* **YOUR TASK**
Could you write out, word for word, each line from the one containing "have hR : IsAlgebraicCorrespondence" to the last line of the data below, both included and nothing more?

====================

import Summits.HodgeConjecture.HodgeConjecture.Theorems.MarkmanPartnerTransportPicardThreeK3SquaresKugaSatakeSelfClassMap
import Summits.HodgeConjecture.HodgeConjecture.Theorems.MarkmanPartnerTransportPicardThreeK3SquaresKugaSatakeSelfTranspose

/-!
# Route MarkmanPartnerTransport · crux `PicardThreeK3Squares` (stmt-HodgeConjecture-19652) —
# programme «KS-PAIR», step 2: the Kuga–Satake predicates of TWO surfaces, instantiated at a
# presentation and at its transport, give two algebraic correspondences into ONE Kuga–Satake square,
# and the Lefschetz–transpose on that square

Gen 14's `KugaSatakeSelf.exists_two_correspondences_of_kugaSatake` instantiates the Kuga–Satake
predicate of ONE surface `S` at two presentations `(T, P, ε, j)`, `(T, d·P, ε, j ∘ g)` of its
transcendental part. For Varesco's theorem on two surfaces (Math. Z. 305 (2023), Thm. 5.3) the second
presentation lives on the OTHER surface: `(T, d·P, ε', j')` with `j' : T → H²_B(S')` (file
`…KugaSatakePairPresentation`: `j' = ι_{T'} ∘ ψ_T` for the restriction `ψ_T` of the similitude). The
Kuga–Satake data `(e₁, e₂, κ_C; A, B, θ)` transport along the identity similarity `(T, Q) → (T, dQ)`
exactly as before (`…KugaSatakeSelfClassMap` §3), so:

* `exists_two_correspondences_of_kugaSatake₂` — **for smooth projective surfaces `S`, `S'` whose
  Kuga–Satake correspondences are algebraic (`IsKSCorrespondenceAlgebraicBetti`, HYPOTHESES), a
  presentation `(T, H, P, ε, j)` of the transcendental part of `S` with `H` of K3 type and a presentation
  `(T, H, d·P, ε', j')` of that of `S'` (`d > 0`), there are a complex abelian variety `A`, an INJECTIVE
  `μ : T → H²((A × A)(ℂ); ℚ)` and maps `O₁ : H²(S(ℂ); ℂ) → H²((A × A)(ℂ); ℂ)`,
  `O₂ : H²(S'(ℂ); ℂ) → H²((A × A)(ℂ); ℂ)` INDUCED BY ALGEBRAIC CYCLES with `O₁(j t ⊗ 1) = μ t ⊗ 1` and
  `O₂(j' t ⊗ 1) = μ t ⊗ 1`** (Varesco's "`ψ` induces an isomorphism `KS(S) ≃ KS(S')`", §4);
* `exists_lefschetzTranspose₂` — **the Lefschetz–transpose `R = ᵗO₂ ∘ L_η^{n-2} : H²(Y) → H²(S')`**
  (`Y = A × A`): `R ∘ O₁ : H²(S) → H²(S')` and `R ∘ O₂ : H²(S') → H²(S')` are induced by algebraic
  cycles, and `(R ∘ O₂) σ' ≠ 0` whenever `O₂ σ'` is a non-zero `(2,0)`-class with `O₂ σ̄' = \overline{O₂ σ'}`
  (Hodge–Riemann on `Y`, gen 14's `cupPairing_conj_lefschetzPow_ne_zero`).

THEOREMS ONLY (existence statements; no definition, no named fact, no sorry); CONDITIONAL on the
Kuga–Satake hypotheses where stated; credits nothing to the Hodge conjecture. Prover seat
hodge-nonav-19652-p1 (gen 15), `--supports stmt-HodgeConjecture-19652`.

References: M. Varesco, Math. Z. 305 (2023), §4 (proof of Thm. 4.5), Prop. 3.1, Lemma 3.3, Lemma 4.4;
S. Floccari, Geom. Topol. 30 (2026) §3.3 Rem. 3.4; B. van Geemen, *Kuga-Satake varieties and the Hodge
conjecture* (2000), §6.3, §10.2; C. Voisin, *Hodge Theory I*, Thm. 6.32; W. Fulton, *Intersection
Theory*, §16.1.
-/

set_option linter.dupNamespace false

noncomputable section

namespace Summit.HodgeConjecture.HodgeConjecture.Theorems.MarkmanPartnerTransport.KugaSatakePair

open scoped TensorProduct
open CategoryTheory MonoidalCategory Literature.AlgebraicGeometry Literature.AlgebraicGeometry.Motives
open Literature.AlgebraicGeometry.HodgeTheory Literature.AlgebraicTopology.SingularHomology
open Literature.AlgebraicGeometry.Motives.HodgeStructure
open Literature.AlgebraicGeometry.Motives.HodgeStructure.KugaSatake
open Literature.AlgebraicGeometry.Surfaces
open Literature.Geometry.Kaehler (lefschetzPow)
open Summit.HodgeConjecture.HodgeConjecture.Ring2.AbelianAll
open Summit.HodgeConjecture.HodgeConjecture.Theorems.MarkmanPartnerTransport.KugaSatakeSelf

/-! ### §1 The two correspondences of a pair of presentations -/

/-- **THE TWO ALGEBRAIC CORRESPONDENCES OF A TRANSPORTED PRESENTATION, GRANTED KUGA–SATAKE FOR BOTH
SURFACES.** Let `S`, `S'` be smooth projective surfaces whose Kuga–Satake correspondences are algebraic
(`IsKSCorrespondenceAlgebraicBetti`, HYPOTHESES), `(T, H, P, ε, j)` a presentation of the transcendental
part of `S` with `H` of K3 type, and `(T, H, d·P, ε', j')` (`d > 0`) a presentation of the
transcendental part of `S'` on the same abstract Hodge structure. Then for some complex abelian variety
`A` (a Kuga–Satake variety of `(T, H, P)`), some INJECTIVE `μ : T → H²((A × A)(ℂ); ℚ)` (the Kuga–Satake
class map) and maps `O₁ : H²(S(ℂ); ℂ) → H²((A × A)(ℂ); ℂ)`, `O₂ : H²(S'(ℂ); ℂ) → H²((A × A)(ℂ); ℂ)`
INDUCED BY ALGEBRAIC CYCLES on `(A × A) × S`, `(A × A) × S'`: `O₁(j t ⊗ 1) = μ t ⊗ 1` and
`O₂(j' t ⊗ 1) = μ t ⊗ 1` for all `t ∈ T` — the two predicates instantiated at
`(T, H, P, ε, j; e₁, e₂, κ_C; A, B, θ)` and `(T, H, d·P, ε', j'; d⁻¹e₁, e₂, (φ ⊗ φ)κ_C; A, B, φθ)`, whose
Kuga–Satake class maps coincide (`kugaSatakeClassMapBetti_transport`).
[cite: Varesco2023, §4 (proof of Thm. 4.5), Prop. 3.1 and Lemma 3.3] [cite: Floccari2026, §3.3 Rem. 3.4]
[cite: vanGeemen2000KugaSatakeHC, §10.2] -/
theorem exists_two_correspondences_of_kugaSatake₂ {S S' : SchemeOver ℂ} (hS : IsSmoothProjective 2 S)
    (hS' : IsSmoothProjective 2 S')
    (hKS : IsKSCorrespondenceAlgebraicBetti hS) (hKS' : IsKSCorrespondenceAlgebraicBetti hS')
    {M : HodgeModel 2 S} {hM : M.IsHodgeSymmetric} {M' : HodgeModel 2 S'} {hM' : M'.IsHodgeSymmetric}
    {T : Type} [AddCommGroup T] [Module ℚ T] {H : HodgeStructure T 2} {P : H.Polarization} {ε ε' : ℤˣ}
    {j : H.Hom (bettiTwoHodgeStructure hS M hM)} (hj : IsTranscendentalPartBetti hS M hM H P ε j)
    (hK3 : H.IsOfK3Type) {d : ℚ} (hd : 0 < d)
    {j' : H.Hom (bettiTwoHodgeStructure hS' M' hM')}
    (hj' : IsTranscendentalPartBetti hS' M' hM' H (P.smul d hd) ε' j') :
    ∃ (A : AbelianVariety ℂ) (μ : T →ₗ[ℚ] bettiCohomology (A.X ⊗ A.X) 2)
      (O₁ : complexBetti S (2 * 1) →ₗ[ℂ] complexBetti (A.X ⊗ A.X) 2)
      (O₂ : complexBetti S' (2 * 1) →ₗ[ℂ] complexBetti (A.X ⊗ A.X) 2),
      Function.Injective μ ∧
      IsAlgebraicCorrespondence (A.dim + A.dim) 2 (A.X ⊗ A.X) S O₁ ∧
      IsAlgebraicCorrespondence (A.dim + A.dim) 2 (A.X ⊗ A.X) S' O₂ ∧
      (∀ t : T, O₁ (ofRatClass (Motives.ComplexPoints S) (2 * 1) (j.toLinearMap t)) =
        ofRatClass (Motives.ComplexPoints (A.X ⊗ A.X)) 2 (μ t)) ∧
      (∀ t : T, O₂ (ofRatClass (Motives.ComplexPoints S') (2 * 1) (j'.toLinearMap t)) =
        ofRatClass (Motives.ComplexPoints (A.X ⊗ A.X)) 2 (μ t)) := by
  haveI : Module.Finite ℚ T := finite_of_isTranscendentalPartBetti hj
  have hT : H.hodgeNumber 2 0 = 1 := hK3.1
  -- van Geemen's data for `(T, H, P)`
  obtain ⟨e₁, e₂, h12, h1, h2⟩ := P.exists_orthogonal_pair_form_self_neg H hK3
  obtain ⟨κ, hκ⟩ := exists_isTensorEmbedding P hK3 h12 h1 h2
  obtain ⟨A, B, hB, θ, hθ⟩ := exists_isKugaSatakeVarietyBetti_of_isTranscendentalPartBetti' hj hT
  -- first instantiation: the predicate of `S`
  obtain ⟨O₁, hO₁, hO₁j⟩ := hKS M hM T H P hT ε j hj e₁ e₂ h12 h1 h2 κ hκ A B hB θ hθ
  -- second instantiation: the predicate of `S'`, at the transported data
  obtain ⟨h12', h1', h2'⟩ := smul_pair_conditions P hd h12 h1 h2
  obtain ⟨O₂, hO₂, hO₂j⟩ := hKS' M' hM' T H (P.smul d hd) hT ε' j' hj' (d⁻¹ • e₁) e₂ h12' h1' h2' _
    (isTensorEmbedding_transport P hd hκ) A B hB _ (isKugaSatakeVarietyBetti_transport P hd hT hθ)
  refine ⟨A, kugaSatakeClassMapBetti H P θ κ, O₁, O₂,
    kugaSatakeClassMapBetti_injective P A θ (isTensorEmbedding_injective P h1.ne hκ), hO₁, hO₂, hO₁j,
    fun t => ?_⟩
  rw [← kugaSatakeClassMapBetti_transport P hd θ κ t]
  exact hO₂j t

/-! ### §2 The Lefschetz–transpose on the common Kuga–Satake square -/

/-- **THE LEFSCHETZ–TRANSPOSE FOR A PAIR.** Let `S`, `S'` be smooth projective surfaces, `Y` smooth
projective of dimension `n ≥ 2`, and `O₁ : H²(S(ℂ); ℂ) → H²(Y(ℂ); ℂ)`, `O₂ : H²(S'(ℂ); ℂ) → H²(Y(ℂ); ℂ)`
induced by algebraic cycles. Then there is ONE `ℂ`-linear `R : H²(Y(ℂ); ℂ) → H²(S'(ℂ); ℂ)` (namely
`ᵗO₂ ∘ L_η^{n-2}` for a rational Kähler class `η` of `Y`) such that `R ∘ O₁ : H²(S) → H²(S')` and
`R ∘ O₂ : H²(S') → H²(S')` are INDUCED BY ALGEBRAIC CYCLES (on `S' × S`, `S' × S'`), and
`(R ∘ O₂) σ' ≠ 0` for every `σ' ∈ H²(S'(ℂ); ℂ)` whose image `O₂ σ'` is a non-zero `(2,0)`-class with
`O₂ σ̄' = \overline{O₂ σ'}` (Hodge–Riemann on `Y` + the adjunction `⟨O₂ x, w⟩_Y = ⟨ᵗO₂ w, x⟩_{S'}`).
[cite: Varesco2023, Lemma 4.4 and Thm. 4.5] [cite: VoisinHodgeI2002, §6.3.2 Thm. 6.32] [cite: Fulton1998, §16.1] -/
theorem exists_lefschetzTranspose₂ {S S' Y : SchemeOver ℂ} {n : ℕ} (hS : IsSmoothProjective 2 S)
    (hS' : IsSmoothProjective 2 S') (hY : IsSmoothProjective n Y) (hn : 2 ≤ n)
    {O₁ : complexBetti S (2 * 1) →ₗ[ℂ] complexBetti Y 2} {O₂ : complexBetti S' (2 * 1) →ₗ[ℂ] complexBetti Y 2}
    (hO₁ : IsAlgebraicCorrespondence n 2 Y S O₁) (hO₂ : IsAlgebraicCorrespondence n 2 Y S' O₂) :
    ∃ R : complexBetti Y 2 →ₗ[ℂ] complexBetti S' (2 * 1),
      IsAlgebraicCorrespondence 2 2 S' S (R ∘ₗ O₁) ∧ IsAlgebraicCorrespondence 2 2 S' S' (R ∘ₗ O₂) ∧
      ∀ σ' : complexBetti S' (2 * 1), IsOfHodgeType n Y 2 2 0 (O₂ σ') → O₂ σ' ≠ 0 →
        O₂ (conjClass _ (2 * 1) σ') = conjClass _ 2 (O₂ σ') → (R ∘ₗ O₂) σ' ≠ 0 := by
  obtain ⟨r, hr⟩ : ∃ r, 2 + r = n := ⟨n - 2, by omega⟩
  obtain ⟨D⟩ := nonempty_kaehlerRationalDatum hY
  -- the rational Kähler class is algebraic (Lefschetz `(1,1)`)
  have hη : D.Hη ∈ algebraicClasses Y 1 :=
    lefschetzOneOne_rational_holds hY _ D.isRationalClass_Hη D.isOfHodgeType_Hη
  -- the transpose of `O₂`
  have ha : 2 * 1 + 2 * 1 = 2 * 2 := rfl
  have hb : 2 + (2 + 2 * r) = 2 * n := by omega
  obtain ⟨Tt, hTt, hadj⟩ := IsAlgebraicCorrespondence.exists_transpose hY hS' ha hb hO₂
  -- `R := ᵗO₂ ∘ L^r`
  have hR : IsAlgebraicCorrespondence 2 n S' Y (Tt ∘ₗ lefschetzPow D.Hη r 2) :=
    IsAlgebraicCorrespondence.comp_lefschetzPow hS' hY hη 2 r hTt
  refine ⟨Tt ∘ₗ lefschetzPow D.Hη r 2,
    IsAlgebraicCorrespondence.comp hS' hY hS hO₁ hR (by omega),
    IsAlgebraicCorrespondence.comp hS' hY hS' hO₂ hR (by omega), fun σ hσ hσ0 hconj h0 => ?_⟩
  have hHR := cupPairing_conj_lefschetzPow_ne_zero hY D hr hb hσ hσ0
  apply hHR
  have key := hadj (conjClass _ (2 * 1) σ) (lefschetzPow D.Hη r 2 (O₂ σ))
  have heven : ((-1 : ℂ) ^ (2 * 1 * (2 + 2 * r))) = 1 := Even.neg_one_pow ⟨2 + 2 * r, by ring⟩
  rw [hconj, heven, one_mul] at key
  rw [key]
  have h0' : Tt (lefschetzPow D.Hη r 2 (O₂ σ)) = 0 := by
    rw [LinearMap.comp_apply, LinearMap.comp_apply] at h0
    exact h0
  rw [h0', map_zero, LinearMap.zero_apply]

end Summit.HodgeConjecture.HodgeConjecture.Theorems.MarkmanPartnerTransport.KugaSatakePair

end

====================

* **WRITTEN ANSWER**
  have hR : IsAlgebraicCorrespondence 2 n S' Y (Tt ∘ₗ lefschetzPow D.Hη r 2) :=
    IsAlgebraicCorrespondence.comp_lefschetzPow hS' hY hη 2 r hTt
  refine ⟨Tt ∘ₗ lefschetzPow D.Hη r 2,
    IsAlgebraicCorrespondence.comp hS' hY hS hO₁ hR (by omega),
    IsAlgebraicCorrespondence.comp hS' hY hS' hO₂ hR (by omega), fun σ hσ hσ0 hconj h0 => ?_⟩
  have hHR := cupPairing_conj_lefschetzPow_ne_zero hY D hr hb hσ hσ0
  apply hHR
  have key := hadj (conjClass _ (2 * 1) σ) (lefschetzPow D.Hη r 2 (O₂ σ))
  have heven : ((-1 : ℂ) ^ (2 * 1 * (2 + 2 * r))) = 1 := Even.neg_one_pow ⟨2 + 2 * r, by ring⟩
  rw [hconj, heven, one_mul] at key
  rw [key]
  have h0' : Tt (lefschetzPow D.Hη r 2 (O₂ σ)) = 0 := by
    rw [LinearMap.comp_apply, LinearMap.comp_apply] at h0
    exact h0
  rw [h0', map_zero, LinearMap.zero_apply]

end Summit.HodgeConjecture.HodgeConjecture.Theorems.MarkmanPartnerTransport.KugaSatakePair

end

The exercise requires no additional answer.